Records from a data source
[Start of section]

import Summits.BirchSwinnertonDyer.BirchSwinnertonDyer.Theorems.EisensteinDepletionAtTwoStarSymbCurrencies
import Summits.BirchSwinnertonDyer.BirchSwinnertonDyer.Theorems.EisensteinDepletionAtTwoStarGlueFinScaleLemmas
import Literature.NumberTheory.ModularForms.EtaMultiplierRademacherPhi
import Literature.NumberTheory.ModularForms.RademacherPhiCompositionProofs
import HarnessLib

/-!
# Route `EisensteinDepletionAtTwo`, crux E1M `DepletedLambdaLawAtTwoMod` (stmt-BirchSwinnertonDyer-20341), line `star`:
# (★-EisEightGlobal), part 1 — reduction to Newman's conditions and the exponent vector `r_t = 3N·c_t`

Cell `bsd-rank2` (HOME run/shared/lean/pub/bsd-rank2/), lead `bsd-rank2-star-p1` GEN 3 (helper `--supports` the crux item; skeleton
`Cruxes/DepletedLambdaLawAtTwoMod/Lines/star.lean` v3.7, stub `stub_starEisEightGlobal`). For odd `N`, an admissible stabilisation
datum `β` (tree `IsAdmissibleStabData`) and a cusp `b/d` with `gcd(d, bN) = 1`, the period `φ_β(γ_{b,d}) = Σ_{t ∣ N} c_t Φ(x, tb; −Ny/t, d)`
of the stabilised weight-2 Eisenstein series along the tree's Bézout matrix `γ_{b,d} = (x, b; −Ny, d)` (`d x + bN y = 1`) satisfies
`‖φ_β(γ_{b,d})‖₂ ≤ 8⁻¹`. MECHANISM: `3N·φ_β` is the logarithmic period `Σ_t r_t Φ(γ_t)` of the `η`-quotient `∏ η(tz)^{r_t}`,
`r_t = 3N c_t ∈ ℤ`, and `r` satisfies Newman's weight-0 conditions; the tree's `etaQuotient_logPeriod_mem_int` (Newman/Ligozat +
Rademacher (60)) gives `(1/24) Σ r_t Φ(γ_t) ∈ ℤ`, i.e. `N φ_β ∈ 8ℤ`.

* §1 `norm_stabEisensteinPeriod_le_eighth_of_newmanCond` — the reduction: ANY integer vector `r` with `r_t = 3N c_t` on the divisors and
  `NewmanCond N r 0` gives the bound at every cusp (sign of `c` via `rademacherPhi_neg`; `c = 0` via `Σ c_t t = 0`).
* §2 `exists_exponentVector` — the three LINEAR Newman conditions of `r_t = 3N c_t`: `Σ r_t = 0`, `Σ t r_t = 0`, `24 ∣ Σ (N/t) r_t`
  (the local factors `G_ℓ ∈ {ℓ² − β_ℓ, ℓ⁴ − ℓ³ − ℓ² + ℓ}` of `N² Σ c_t/t`, one of them `≡ 0 (mod 8)` by admissibility).
Part 2 (`…StarEisEightGlobal.lean`) proves the square condition and assembles the stub.

THEOREMS ONLY; no `sorry`; standard axioms. PARTITION: none — r_an ≥ 2, summit axis S0; TWIN (D-0056): n/a. B1 honesty: Dedekind-sum /
η-multiplier bookkeeping; no elliptic curve appears; nothing reads an analytic rank; (★-SymbC)/(★)/E1M/BSD are NOT proved by this.

References: H. Rademacher, E. Grosswald, *Dedekind Sums* (1972) Ch. 4 A (59)–(62) [RademacherGrosswald1972]; G. Ligozat, *Courbes
modulaires de genre 1*, Mém. SMF 43 (1975) Prop. 3.2.1; M. Newman, *Proc. LMS* (3) 9 (1959); G. Stevens, *Arithmetic on Modular Curves*
(1982) §2.4–2.5 [Stevens1982].
-/

set_option linter.dupNamespace false
set_option autoImplicit false

noncomputable section

open Literature.NumberTheory.ModularForms Literature.NumberTheory.EllipticCurves
  Literature.NumberTheory.EllipticCurves.ModularForms

namespace Summit.BirchSwinnertonDyer.BirchSwinnertonDyer.Theorems.DepletionAtTwo

variable {N : ℕ} {β : ℕ → ℕ}

/-! ## §1 The reduction to Newman's conditions -/

/-- **(★-EisEightGlobal) from Newman's conditions.** Let `N` be odd, `β` admissible, and `r : ℕ → ℤ` an exponent vector with
`r_t = 3N·c_t` for `t ∣ N` satisfying Newman's weight-`0` conditions. Then for every cusp `b/d` with `d > 0` and `gcd(d, bN) = 1`
the Eisenstein period along the Bézout matrix `(x, b; −Ny, d)` has `‖φ_β‖₂ ≤ 8⁻¹`.
[cite: RademacherGrosswald1972, Ch. 4 A, eq. (60)] [cite: Stevens1982, §2.5 (PDF p. 38)] -/
theorem norm_stabEisensteinPeriod_le_eighth_of_newmanCond (hodd : Odd N) (hadm : IsAdmissibleStabData N β)
    (r : ℕ → ℤ) (hr : ∀ t ∈ N.divisors, (r t : ℚ) = 3 * N * stabCoeff N β t) (hnc : NewmanCond N r 0)
    (b d : ℤ) (hd : 0 < d) (hcop : Int.gcd d (b * N) = 1) :
    ‖((stabEisensteinPeriod N β (Int.gcdA d (b * N)) b (-(N : ℤ) * Int.gcdB d (b * N)) d : ℚ) : ℚ_[2])‖ ≤ 8⁻¹ := by
  have hN : N ≠ 0 := fun h ↦ by simp [h] at hodd
  set x : ℤ := Int.gcdA d (b * N) with hx
  set y : ℤ := Int.gcdB d (b * N) with hy
  have hbez : d * x + b * N * y = 1 := by
    have h := Int.gcd_eq_gcd_ab d (b * N)
    rw [hcop] at h; push_cast at h; linear_combination -h
  -- the period as a divisor sum, and `3N·φ = Σ r_t Φ_t`
  have hsum : ∀ (a c : ℤ), 3 * (N : ℚ) * stabEisensteinPeriod N β a b c d =
      ∑ t ∈ N.divisors, (r t : ℚ) * rademacherPhi a (t * b) (c / t) d := by
    intro a c
    rw [stabEisensteinPeriod_eq, Finset.mul_sum]
    refine Finset.sum_congr rfl fun t ht ↦ ?_
    rw [hr t ht]; ring
  by_cases hy0 : y = 0
  · -- `c = 0`: then `d = 1`, `Φ(x, tb; 0, 1) = tb`, and `Σ c_t t = 0`
    have hd1 : d * x = 1 := by rw [hy0] at hbez; linear_combination hbez
    have hd1' : d = 1 := Int.eq_one_of_mul_eq_one_right hd.le hd1
    have h0 : stabEisensteinPeriod N β x b (-(N : ℤ) * y) d = 0 := by
      rw [hy0, mul_zero, hd1', stabEisensteinPeriod_eq]
      have : ∀ t ∈ N.divisors, stabCoeff N β t * rademacherPhi x (t * b) ((0 : ℤ) / t) 1 =
          (b : ℚ) * (stabCoeff N β t * t) := by
        intro t _
        rw [Int.zero_ediv, rademacherPhi_of_c_eq_zero]; push_cast; ring
      rw [Finset.sum_congr rfl this, ← Finset.mul_sum, sum_divisors_stabCoeff_mul_self_eq_zero hN hadm, mul_zero]
    rw [h0]; simp
  · -- `c = −Ny ≠ 0`: Newman–Ligozat integrality on `±γ`
    have hc0 : -(N : ℤ) * y ≠ 0 := mul_ne_zero (neg_ne_zero.mpr (by exact_mod_cast hN)) hy0
    obtain ⟨n, hn⟩ : ∃ n : ℤ, 3 * (N : ℚ) * stabEisensteinPeriod N β x b (-(N : ℤ) * y) d = 24 * n := by
      rcases lt_or_gt_of_ne hc0 with hneg | hpos
      · -- flip the sign of the whole matrix
        have hdet : (-x) * (-d) - (-b) * (-(-(N : ℤ) * y)) = 1 := by linear_combination hbez
        obtain ⟨n, hn⟩ := etaQuotient_logPeriod_mem_int N r hnc hdet (by linarith) ⟨y, by ring⟩
        refine ⟨n, ?_⟩
        rw [hsum]
        have : ∀ t ∈ N.divisors, (r t : ℚ) * rademacherPhi x (t * b) (-(N : ℤ) * y / t) d =
            (r t : ℚ) * rademacherPhi (-x) (t * -b) (-(-(N : ℤ) * y) / t) (-d) := by
          intro t ht
          have htc : (t : ℤ) ∣ -(N : ℤ) * y :=
            Dvd.dvd.mul_right ((Int.natCast_dvd_natCast.mpr (Nat.dvd_of_mem_divisors ht)).neg_right) y
          rw [Int.neg_ediv_of_dvd htc, show (t : ℤ) * -b = -(t * b) by ring, rademacherPhi_neg]
        rw [Finset.sum_congr rfl this]
        linear_combination 24 * hn
      · have hdet : x * d - b * (-(N : ℤ) * y) = 1 := by linear_combination hbez
        obtain ⟨n, hn⟩ := etaQuotient_logPeriod_mem_int N r hnc hdet hpos ⟨-y, by ring⟩
        exact ⟨n, by rw [hsum]; linear_combination 24 * hn⟩
    -- `φ = 8 n / N`, `‖N‖₂ = 1`
    have hN0 : (N : ℚ) ≠ 0 := by exact_mod_cast hN
    have hφ : stabEisensteinPeriod N β x b (-(N : ℤ) * y) d = 8 * (n : ℚ) / N := by
      rw [eq_div_iff hN0]; linear_combination hn / 3
    have hNnorm : ‖((N : ℤ) : ℚ_[2])‖ = 1 := norm_intCast_eq_one_of_odd (by exact_mod_cast hodd)
    rw [hφ, Rat.cast_div, Rat.cast_mul, Rat.cast_natCast, Rat.cast_intCast, Rat.cast_ofNat, norm_div, norm_mul]
    rw [show ((N : ℚ_[2])) = ((N : ℤ) : ℚ_[2]) by push_cast; rfl, hNnorm, div_one]
    calc ‖(8 : ℚ_[2])‖ * ‖(n : ℚ_[2])‖ ≤ ‖(8 : ℚ_[2])‖ * 1 := by gcongr; exact Padic.norm_int_le_one n
      _ = 8⁻¹ := by rw [mul_one, norm_eight_padic_two]

/-! ## §2 The exponent vector `r_t = 3N·c_t` and its linear Newman conditions -/

/-- The local factor `G_ℓ = ℓ^{2e_ℓ} · Σ_{j ≤ e_ℓ} c_ℓ(j) ℓ^{−j}` of `N² Σ_t c_t/t` is the INTEGER `ℓ² − β_ℓ` (`ℓ ∥ N`) resp.
`ℓ⁴ − ℓ³ − ℓ² + ℓ` (`ℓ² ∥ N`). [cite: Stevens1982, §2.4 (PDF pp. 35–37)] -/
theorem localFactor_inv_eq (hadm : IsAdmissibleStabData N β) {ℓ : ℕ} (hℓ : ℓ ∈ N.primeFactors) :
    ((ℓ : ℚ) ^ N.factorization ℓ) ^ 2 *
        ∑ j ∈ Finset.range (N.factorization ℓ + 1), stabCoeff N β (ℓ ^ j) * (((ℓ ^ j : ℕ) : ℚ))⁻¹ =
      ((if N.factorization ℓ = 1 then (ℓ : ℤ) ^ 2 - β ℓ else (ℓ : ℤ) ^ 4 - ℓ ^ 3 - ℓ ^ 2 + ℓ : ℤ) : ℚ) := by
  have hℓ0 : (ℓ : ℚ) ≠ 0 := by exact_mod_cast (Nat.prime_of_mem_primeFactors hℓ).ne_zero
  have hsum : ∑ j ∈ Finset.range (N.factorization ℓ + 1), stabCoeff N β (ℓ ^ j) * (((ℓ ^ j : ℕ) : ℚ))⁻¹ =
      ∑ j ∈ Finset.range (N.factorization ℓ + 1), algebraMap ℚ ℚ (localStabCoeff N β ℓ j) * ((ℓ : ℚ)⁻¹) ^ j := by
    refine Finset.sum_congr rfl fun j _ ↦ ?_
    rw [stabCoeff_prime_pow N β hℓ, Algebra.algebraMap_self, RingHom.id_apply]
    push_cast
    rw [inv_pow]
  rw [hsum]
  rcases factorization_eq_one_or_two_of_admissible hadm hℓ with h1 | h2
  · rw [sum_range_localStabCoeff_of_eq_one N β h1, if_pos h1, h1]
    simp only [Algebra.algebraMap_self, RingHom.id_apply]
    push_cast
    field_simp
    try ring
  · rw [sum_range_localStabCoeff_of_eq_two N β h2, if_neg (by omega), h2]
    simp only [Algebra.algebraMap_self, RingHom.id_apply]
    push_cast
    field_simp
    try ring

/-- `8 ∣ G_ℓ` at a prime with `ℓ² ∥ N`, or with `ℓ ∥ N` and `β_ℓ = 1` (`ℓ` odd: `8 ∣ ℓ² − 1`). [folklore] -/
theorem eight_dvd_localFactor {ℓ : ℕ} (hℓodd : Odd ℓ)
    (h : N.factorization ℓ = 2 ∨ (N.factorization ℓ = 1 ∧ β ℓ = 1)) :
    (8 : ℤ) ∣ (if N.factorization ℓ = 1 then (ℓ : ℤ) ^ 2 - β ℓ else (ℓ : ℤ) ^ 4 - ℓ ^ 3 - ℓ ^ 2 + ℓ) := by
  obtain ⟨k, hk⟩ := hℓodd
  have h8 : (8 : ℤ) ∣ (ℓ : ℤ) ^ 2 - 1 := by
    obtain ⟨m, hm⟩ := Int.even_mul_succ_self k
    refine ⟨m, ?_⟩
    have : (ℓ : ℤ) = 2 * k + 1 := by exact_mod_cast hk
    rw [this]; linear_combination 4 * hm
  rcases h with h2 | ⟨h1, hb⟩
  · rw [if_neg (by omega)]
    have e : (ℓ : ℤ) ^ 4 - ℓ ^ 3 - ℓ ^ 2 + ℓ = ((ℓ : ℤ) ^ 2 - 1) * (ℓ ^ 2 - ℓ) := by ring
    rw [e]; exact h8.mul_right _
  · rw [if_pos h1, hb]; push_cast; exact h8

/-- **An exponent vector for `3N·φ_β` satisfying the three LINEAR Newman conditions** (weight `0`, both cusp sums `≡ 0 (mod 24)`):
`r_t = 3N c_t ∈ ℤ` with `Σ r_t = 0` (`Σ c_t = 0`), `Σ t r_t = 0` (`Σ c_t t = 0`) and `24 ∣ Σ (N/t) r_t` (`N² Σ c_t/t = ∏_ℓ G_ℓ` with one
`G_ℓ ≡ 0 (mod 8)` by admissibility). [cite: Stevens1982, §2.4–2.5 (PDF pp. 35–38)] -/
theorem exists_exponentVector (hodd : Odd N) (hadm : IsAdmissibleStabData N β) :
    ∃ r : ℕ → ℤ, (∀ t ∈ N.divisors, (r t : ℚ) = 3 * N * stabCoeff N β t) ∧
      (∑ t ∈ N.divisors, r t = 2 * 0) ∧ ((24 : ℤ) ∣ ∑ t ∈ N.divisors, (t : ℤ) * r t) ∧
      ((24 : ℤ) ∣ ∑ t ∈ N.divisors, ((N / t : ℕ) : ℤ) * r t) ∧
      (∀ t, ∃ z : ℤ, r t = 3 * z ∧ (z : ℚ) = N * stabCoeff N β t) := by
  have hN : N ≠ 0 := fun h ↦ by simp [h] at hodd
  have hz : ∀ t, ∃ z : ℤ, (N : ℚ) * stabCoeff N β t = z := fun t ↦ exists_int_natCast_mul_stabCoeff hN t
  choose z hz using hz
  refine ⟨fun t ↦ 3 * z t, fun t _ ↦ by push_cast; rw [← hz t]; ring, ?_, ?_, ?_, fun t ↦ ⟨z t, rfl, (hz t).symm⟩⟩
  · -- `Σ r_t = 0`
    have h : ((∑ t ∈ N.divisors, 3 * z t : ℤ) : ℚ) = 0 := by
      push_cast
      simp_rw [← hz]
      rw [← Finset.mul_sum, ← Finset.mul_sum, sum_divisors_stabCoeff_eq_zero hN hadm, mul_zero, mul_zero]
    rw [mul_zero]; exact_mod_cast h
  · -- `Σ t r_t = 0`
    have h : ((∑ t ∈ N.divisors, (t : ℤ) * (3 * z t) : ℤ) : ℚ) = 0 := by
      push_cast
      have : ∀ t ∈ N.divisors, (t : ℚ) * (3 * (z t : ℚ)) = 3 * N * (stabCoeff N β t * t) := by
        intro t _; rw [← hz t]; ring
      rw [Finset.sum_congr rfl this, ← Finset.mul_sum, sum_divisors_stabCoeff_mul_self_eq_zero hN hadm, mul_zero]
    have h' : ∑ t ∈ N.divisors, (t : ℤ) * (3 * z t) = 0 := by exact_mod_cast h
    rw [h']; exact dvd_zero _
  · -- `24 ∣ Σ (N/t) r_t`: `Σ (N/t)·N c_t = ∏_ℓ G_ℓ`
    set u : ℕ → ℤ := fun ℓ ↦ if N.factorization ℓ = 1 then (ℓ : ℤ) ^ 2 - β ℓ else (ℓ : ℤ) ^ 4 - ℓ ^ 3 - ℓ ^ 2 + ℓ
      with hu
    have hQ : ((∑ t ∈ N.divisors, ((N / t : ℕ) : ℤ) * z t : ℤ) : ℚ) = ((∏ ℓ ∈ N.primeFactors, u ℓ : ℤ) : ℚ) := by
      simp only [Int.cast_sum, Int.cast_mul, Int.cast_natCast, Int.cast_prod]
      -- left side `= N² Σ c_t t⁻¹`
      have h1 : ∀ t ∈ N.divisors, ((N / t : ℕ) : ℚ) * (z t : ℚ) =
          (N : ℚ) ^ 2 * (algebraMap ℚ ℚ (stabCoeff N β t) * ((t : ℚ))⁻¹) := by
        intro t ht
        have ht0 : (t : ℚ) ≠ 0 := by exact_mod_cast (Nat.pos_of_mem_divisors ht).ne'
        rw [Algebra.algebraMap_self, RingHom.id_apply, ← hz t, Nat.cast_div (Nat.dvd_of_mem_divisors ht) ht0]
        field_simp
      rw [Finset.sum_congr rfl h1, ← Finset.mul_sum,
        sum_divisors_stabCoeff_mul N β (R := ℚ) (fun t ↦ ((t : ℚ))⁻¹) (by simp)
          (fun m n _ _ _ ↦ by push_cast; rw [mul_inv]) hN]
      -- `N² = ∏_ℓ (ℓ^{e_ℓ})²`
      have hNprod : (N : ℚ) = ∏ ℓ ∈ N.primeFactors, ((ℓ : ℚ) ^ N.factorization ℓ) := by
        conv_lhs => rw [← Nat.prod_factorization_pow_eq_self hN]
        rw [Nat.prod_factorization_eq_prod_primeFactors]
        push_cast
        rfl
      rw [hNprod, ← Finset.prod_pow, ← Finset.prod_mul_distrib]
      refine Finset.prod_congr rfl fun ℓ hℓ ↦ ?_
      rw [← localFactor_inv_eq hadm hℓ]
      simp only [Algebra.algebraMap_self, RingHom.id_apply]
    have hQ' : ∑ t ∈ N.divisors, ((N / t : ℕ) : ℤ) * z t = ∏ ℓ ∈ N.primeFactors, u ℓ := by exact_mod_cast hQ
    -- a local factor divisible by `8`
    obtain ⟨ℓ₀, hℓ₀, h8⟩ : ∃ ℓ₀ ∈ N.primeFactors, (8 : ℤ) ∣ u ℓ₀ := by
      have hoddℓ : ∀ ℓ ∈ N.primeFactors, Odd ℓ := fun ℓ hℓ ↦ hodd.of_dvd_nat (Nat.dvd_of_mem_primeFactors hℓ)
      rcases hadm.2.2 with ⟨ℓ, hℓ, h2⟩ | ⟨-, ⟨ℓ, hℓ, hb⟩⟩
      · exact ⟨ℓ, hℓ, eight_dvd_localFactor (hoddℓ ℓ hℓ) (Or.inl h2)⟩
      · rcases factorization_eq_one_or_two_of_admissible hadm hℓ with h1 | h2
        · exact ⟨ℓ, hℓ, eight_dvd_localFactor (hoddℓ ℓ hℓ) (Or.inr ⟨h1, hb⟩)⟩
        · exact ⟨ℓ, hℓ, eight_dvd_localFactor (hoddℓ ℓ hℓ) (Or.inl h2)⟩
    have h3 : ∑ t ∈ N.divisors, ((N / t : ℕ) : ℤ) * (3 * z t) = 3 * ∑ t ∈ N.divisors, ((N / t : ℕ) : ℤ) * z t := by
      rw [Finset.mul_sum]; refine Finset.sum_congr rfl fun t _ ↦ by ring
    rw [h3, hQ', show (24 : ℤ) = 3 * 8 by norm_num]
    exact mul_dvd_mul_left 3 (h8.trans (Finset.dvd_prod_of_mem u hℓ₀))



end Summit.BirchSwinnertonDyer.BirchSwinnertonDyer.Theorems.DepletionAtTwo

end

[End of section]

TRY IT:
Where in the records does the word "obtain" appear? Copy each line that holds it.

EXERCISE RESPONSE:
    obtain ⟨n, hn⟩ : ∃ n : ℤ, 3 * (N : ℚ) * stabEisensteinPeriod N β x b (-(N : ℤ) * y) d = 24 * n := by
        obtain ⟨n, hn⟩ := etaQuotient_logPeriod_mem_int N r hnc hdet (by linarith) ⟨y, by ring⟩
        obtain ⟨n, hn⟩ := etaQuotient_logPeriod_mem_int N r hnc hdet hpos ⟨-y, by ring⟩
  obtain ⟨k, hk⟩ := hℓodd
    obtain ⟨m, hm⟩ := Int.even_mul_succ_self k
    obtain ⟨ℓ₀, hℓ₀, h8⟩ : ∃ ℓ₀ ∈ N.primeFactors, (8 : ℤ) ∣ u ℓ₀ := by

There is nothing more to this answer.